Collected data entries

┌──

import Summits.CriticalPhenomena.Ising3DConformalLimit.Theses.CoerciveSharpness
import Literature.Probability.LatticeModels.SharpnessProofs
import HarnessLib

/-!
# Sketch — crux ideas for `CoerciveSharpness.PhiCoercive` (stmt-CriticalPhenomena-18196), ideator k = 2, round 1

First-lemma signatures (statements only, as `def … : Prop`) for the two idea cards

* `surface-creation-superharmonicity` (boundary half / `BoxCoercive`), §1;
* `hole-capacity-chain-rule` (superset half / `SupersetStable`), §2.

Everything is stated over existing declarations (`isingTwoPoint`, `isingExpect`, `spinAt`, `zdGraph`,
`box`, `criticalBeta`, `Site.supNorm`).  Nothing here is proved; the file must only elaborate.
-/

noncomputable section

namespace Summit.CriticalPhenomena.Ising3DConformalLimit.Cruxes.PhiCoercive.IdeasK2

open scoped BigOperators
open Finset Literature.Probability.LatticeModels

/-! ## §0 Vocabulary -/

/-- `u_S(a,x) = ⟨σ_a σ_x⟩^free_{S, β_c(3)}`. -/
def uC (S : Finset (Site 3)) (a x : Site 3) : ℝ :=
  isingTwoPoint (zdGraph 3) S (criticalBeta 3) 0 .free a x

/-- neighbours of `x` inside `S`. -/
def nbrsIn (S : Finset (Site 3)) (x : Site 3) : Finset (Site 3) :=
  ((zdGraph 3).neighborFinset x).filter fun y => y ∈ S

/-- number of neighbours of `x` outside `S` (the weight `n_x(S)` in `φ`). -/
def nOut (S : Finset (Site 3)) (x : Site 3) : ℕ :=
  (((zdGraph 3).neighborFinset x).filter fun y => y ∉ S).card

/-- `φ_a(S) = β_c Σ_{x ∈ S} n_x(S) ⟨σ_a σ_x⟩_S` — the DC–Panis flux of `S` from the base point `a`
(`φ_0 = phiC` of the registered line, definitionally). -/
def phiFrom (a : Site 3) (S : Finset (Site 3)) : ℝ :=
  criticalBeta 3 * ∑ x ∈ S, (nOut S x : ℝ) * uC S a x

/-- The base point `0` gives back the route text of `PhiCoercive` verbatim (= the line's `phiC S`
= `dcpPhi 3 (criticalBeta 3) S`, all by `rfl`). -/
example (S : Finset (Site 3)) :
    phiFrom 0 S = criticalBeta 3 * ∑ x ∈ S,
      ((((zdGraph 3).neighborFinset x).filter fun y => y ∉ S).card : ℝ) *
        isingTwoPoint (zdGraph 3) S (criticalBeta 3) 0 .free 0 x := rfl

/-- … and the crux unfolds over `phiFrom 0`. -/
example : Summit.CriticalPhenomena.Ising3DConformalLimit.Theses.CoerciveSharpness.PhiCoercive ↔
    ∃ κ c : ℝ, 0 < κ ∧ 0 < c ∧ ∀ m : ℕ, 1 ≤ m → ∀ S : Finset (Site 3), box 3 m ⊆ S →
      c * (m : ℝ) ^ κ ≤ phiFrom 0 S := Iff.rfl

/-- depth of `x` below the surface of `Λ_m` (junk `0` outside). -/
def boxDepth (m : ℕ) (x : Site 3) : ℕ := m + 1 - Site.supNorm x

/-- local field at `x` produced by the neighbours inside `S`. -/
def localField (S : Finset (Site 3)) (x : Site 3) (σ : SpinConfig (Site 3)) : ℝ :=
  ∑ y ∈ nbrsIn S x, spinAt y σ

/-! ## §1 Card `surface-creation-superharmonicity` -/

/-- **L1a (free heat-bath / Schwinger–Dyson identity).**  For `x ∈ S`, `x ≠ 0`:
`⟨σ₀σ_x⟩_S = ⟨σ₀ · tanh(β_c · Σ_{y∼x, y∈S} σ_y)⟩_S` (one-site DLR at zero field, free b.c.; the tree has
the `.fixed η` version `isingExpect_spinAt_mul_eq_tanh`). -/
def FreeHeatBath : Prop :=
  ∀ (S : Finset (Site 3)) (x : Site 3), x ∈ S → x ≠ 0 → (0 : Site 3) ∈ S →
    uC S 0 x =
      isingExpect (zdGraph 3) S (criticalBeta 3) 0 .free
        (fun σ => spinAt 0 σ * Real.tanh (criticalBeta 3 * localField S x σ))

/-- **L1b (flux = creation identity, discrete Gauss).**  For finite `S ∋ 0`:
`Σ_{x∈S} n_x(S) u_S(x) = Σ_{x∈S} (6·u_S(x) − Σ_{y∼x, y∈S} u_S(y))`, i.e.
`φ(S)/β_c = L(0) + Σ_{x≠0} (6 b(x) − 1)·w(x)` with `w(x) = Σ_{y∼x,y∈S} u_S(y)` and the EFFECTIVE COUPLING
`b(x) = u_S(x)/w(x) = ⟨σ₀ tanh(β_c h_x)⟩/⟨σ₀ h_x⟩`: flux is CREATED exactly where `b(x) > 1/6`. -/
def FluxCreationIdentity : Prop :=
  ∀ (S : Finset (Site 3)), (0 : Site 3) ∈ S →
    ∑ x ∈ S, (nOut S x : ℝ) * uC S 0 x = ∑ x ∈ S, (6 * uC S 0 x - ∑ y ∈ nbrsIn S x, uC S 0 y)

/-- **L1c (low-coordination sites always create flux).**  If `x ∈ S ∖ {0}` has at most `4`
neighbours in `S` and the pair correlations among those neighbours are `≤ 1/3` (Lebowitz makes the
`σ₀`-weighted law of `h_x` a genuine average), then `u_S(x) ≥ (tanh(4β_c)/4) · Σ_{y∼x,y∈S} u_S(y)` with
`tanh(4β_c)/4 = 0.1774 > 1/6`: such `x` is a CREATION site.  (Corner/edge sites of a box, sites next to
holes of a superset.) -/
def LowCoordinationCreation : Prop :=
  ∀ (S : Finset (Site 3)) (x : Site 3), (0 : Site 3) ∈ S → x ∈ S → x ≠ 0 →
    (nbrsIn S x).card ≤ 4 →
    (∀ y ∈ nbrsIn S x, ∀ y' ∈ nbrsIn S x, y ≠ y' →
        isingTwoPoint (zdGraph 3) S (criticalBeta 3) 0 .free y y' ≤ 1 / 3) →
    Real.tanh (4 * criticalBeta 3) / 4 * ∑ y ∈ nbrsIn S x, uC S 0 y ≤ uC S 0 x

/-- **L1d (first-layer superharmonicity on the faces of a box — the cheapest non-Gaussian fact).**
For a face site `x` of `Λ_m` (exactly `5` neighbours inside), `u(x) ≥ (1/6 + δ)·Σ_{y∼x,y∈Λ_m} u(y)` for a
universal `δ > 0`, GIVEN the numerical hypothesis that each pair correlation among the five neighbours is
at most `0.247` (so the six pairs seen from any neighbour sum to `≤ 1.48`; Lebowitz + the exact expansion
`tanh(β_c h) = 0.18653 h − 0.013399 T₃ + 0.00476 T₅` on `h ∈ {±1,±3,±5}` then give `b(x) ≥ 0.1667 + δ`).
The hypothesis is stated, not assumed true. -/
def FirstLayerSuperharmonic : Prop :=
  ∃ δ : ℝ, 0 < δ ∧ ∀ (m : ℕ) (x : Site 3), 1 ≤ m → x ∈ box 3 m → x ≠ 0 →
    (nbrsIn (box 3 m) x).card = 5 →
    (∀ y ∈ nbrsIn (box 3 m) x, ∀ y' ∈ nbrsIn (box 3 m) x, y ≠ y' →
        isingTwoPoint (zdGraph 3) (box 3 m) (criticalBeta 3) 0 .free y y' ≤ 0.247) →
    (1 / 6 + δ) * ∑ y ∈ nbrsIn (box 3 m) x, uC (box 3 m) 0 y ≤ uC (box 3 m) 0 x

/-- **ISQ — the conjectural sharp form (inverse-square / Hardy creation profile).**  Near the free surface
of `Λ_m` the effective coupling exceeds `1/6` by at least `c/depth²`:
`u(x) ≥ (1 + c/ℓ²)·(1/6)·Σ_{y∼x} u(y)` for `ℓ₀ ≤ ℓ = depth(x) ≤ ε m`.  An inverse-square creation profile
is exactly what turns the harmonic (Gaussian, `p = 1`) boundary decay `u ∝ depth` into `u ∝ depth^p`,
`p(p−1) = −6c·(geometry)`, `p < 1` — the boundary gain `g = 1 − p` (physically `p = Δ̂_σ − Δ_σ ≈ 0.757`). -/
def InverseSquareCreation : Prop :=
  ∃ c ε : ℝ, 0 < c ∧ 0 < ε ∧ ∃ ℓ₀ : ℕ, 1 ≤ ℓ₀ ∧ ∀ (m : ℕ) (x : Site 3),
    x ∈ box 3 m → x ≠ 0 → ℓ₀ ≤ boxDepth m x → (boxDepth m x : ℝ) ≤ ε * m →
    (1 + c / (boxDepth m x : ℝ) ^ 2) * (1 / 6) * ∑ y ∈ nbrsIn (box 3 m) x, uC (box 3 m) 0 y
      ≤ uC (box 3 m) 0 x

/-! ## §2 Card `hole-capacity-chain-rule` -/

/-- **L2a (hole-capacity bound, pointwise).**  For `0 ∈ S ⊆ Λ_R` and `x ∈ S`:
`u_S(0,x) ≥ u_R(0,x) − Σ_{h ∈ Λ_R ∖ S} u_R(0,h)·u_R(h,x)` — restricted switching
(`u_S/u_R = P[0 ↔ x in (n₁+n₂)|_S]`) + "the backbone avoids the holes" + the tree's chain rule for
backbone visits (`Current.tsum_backboneVisits_mul_le`). -/
def HoleCapacityPointwise : Prop :=
  ∀ (R : ℕ) (S : Finset (Site 3)), S ⊆ box 3 R → (0 : Site 3) ∈ S → ∀ x ∈ S,
    uC (box 3 R) 0 x - ∑ h ∈ box 3 R \ S, uC (box 3 R) 0 h * uC (box 3 R) h x ≤ uC S 0 x

/-- **L2b (hole-capacity bound for the flux).**  Summing L2a over the outer boundary:
`φ(S) ≥ φ(Λ_R) − Σ_{h ∈ Λ_R ∖ S} u_R(0,h)·(φ_h(Λ_R) + 6β_c)` — a superset of `Λ_m` obtained from `Λ_R`
by deleting a hole set of small FLUX-WEIGHTED CAPACITY radiates at least half of `φ(Λ_R)`
(`SupersetStable` with `r := R`, `c' = 1/2`, in that regime). -/
def HoleCapacityFlux : Prop :=
  ∀ (R : ℕ) (S : Finset (Site 3)), S ⊆ box 3 R → (0 : Site 3) ∈ S →
    phiFrom 0 (box 3 R)
        - ∑ h ∈ box 3 R \ S, uC (box 3 R) 0 h * (phiFrom h (box 3 R) + 6 * criticalBeta 3)
      ≤ phiFrom 0 S

/-- **BPS (base-point stability of box flux) — the regularity input that makes L2b bite for pinholes:**
the flux of `Λ_R` from any base point in the inner half-box is at most `C` times the flux from the
centre.  (Free-box sibling of the all-scale doubling / Harnack regularity of the critical two-point
function; open.) -/
def BasePointStability : Prop :=
  ∃ C : ℝ, 0 < C ∧ ∀ (R : ℕ), 1 ≤ R → ∀ y ∈ box 3 (R / 2), phiFrom y (box 3 R) ≤ C * phiFrom 0 (box 3 R)

/-- The exposure inequality of the registered line (`phiC_ge_inner`), restated from a general base point:
the part of `φ(S)` through boundary edges that start in an inner set `T ⊆ S` is at least the same sum
computed with `T`'s own correlations. (GKS; proved for `a = 0` in `Lines/box_superset.lean`.) -/
def ExposureFrom : Prop :=
  ∀ (a : Site 3) (T S : Finset (Site 3)), T ⊆ S → a ∈ T →
    criticalBeta 3 * ∑ x ∈ T, (nOut S x : ℝ) * uC T a x ≤ phiFrom a S

end Summit.CriticalPhenomena.Ising3DConformalLimit.Cruxes.PhiCoercive.IdeasK2

end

└──

Work item> Which lines above hold the string "filter"? Copy each of them.

Task solution>
  ((zdGraph 3).neighborFinset x).filter fun y => y ∈ S
  (((zdGraph 3).neighborFinset x).filter fun y => y ∉ S).card
      ((((zdGraph 3).neighborFinset x).filter fun y => y ∉ S).card : ℝ) *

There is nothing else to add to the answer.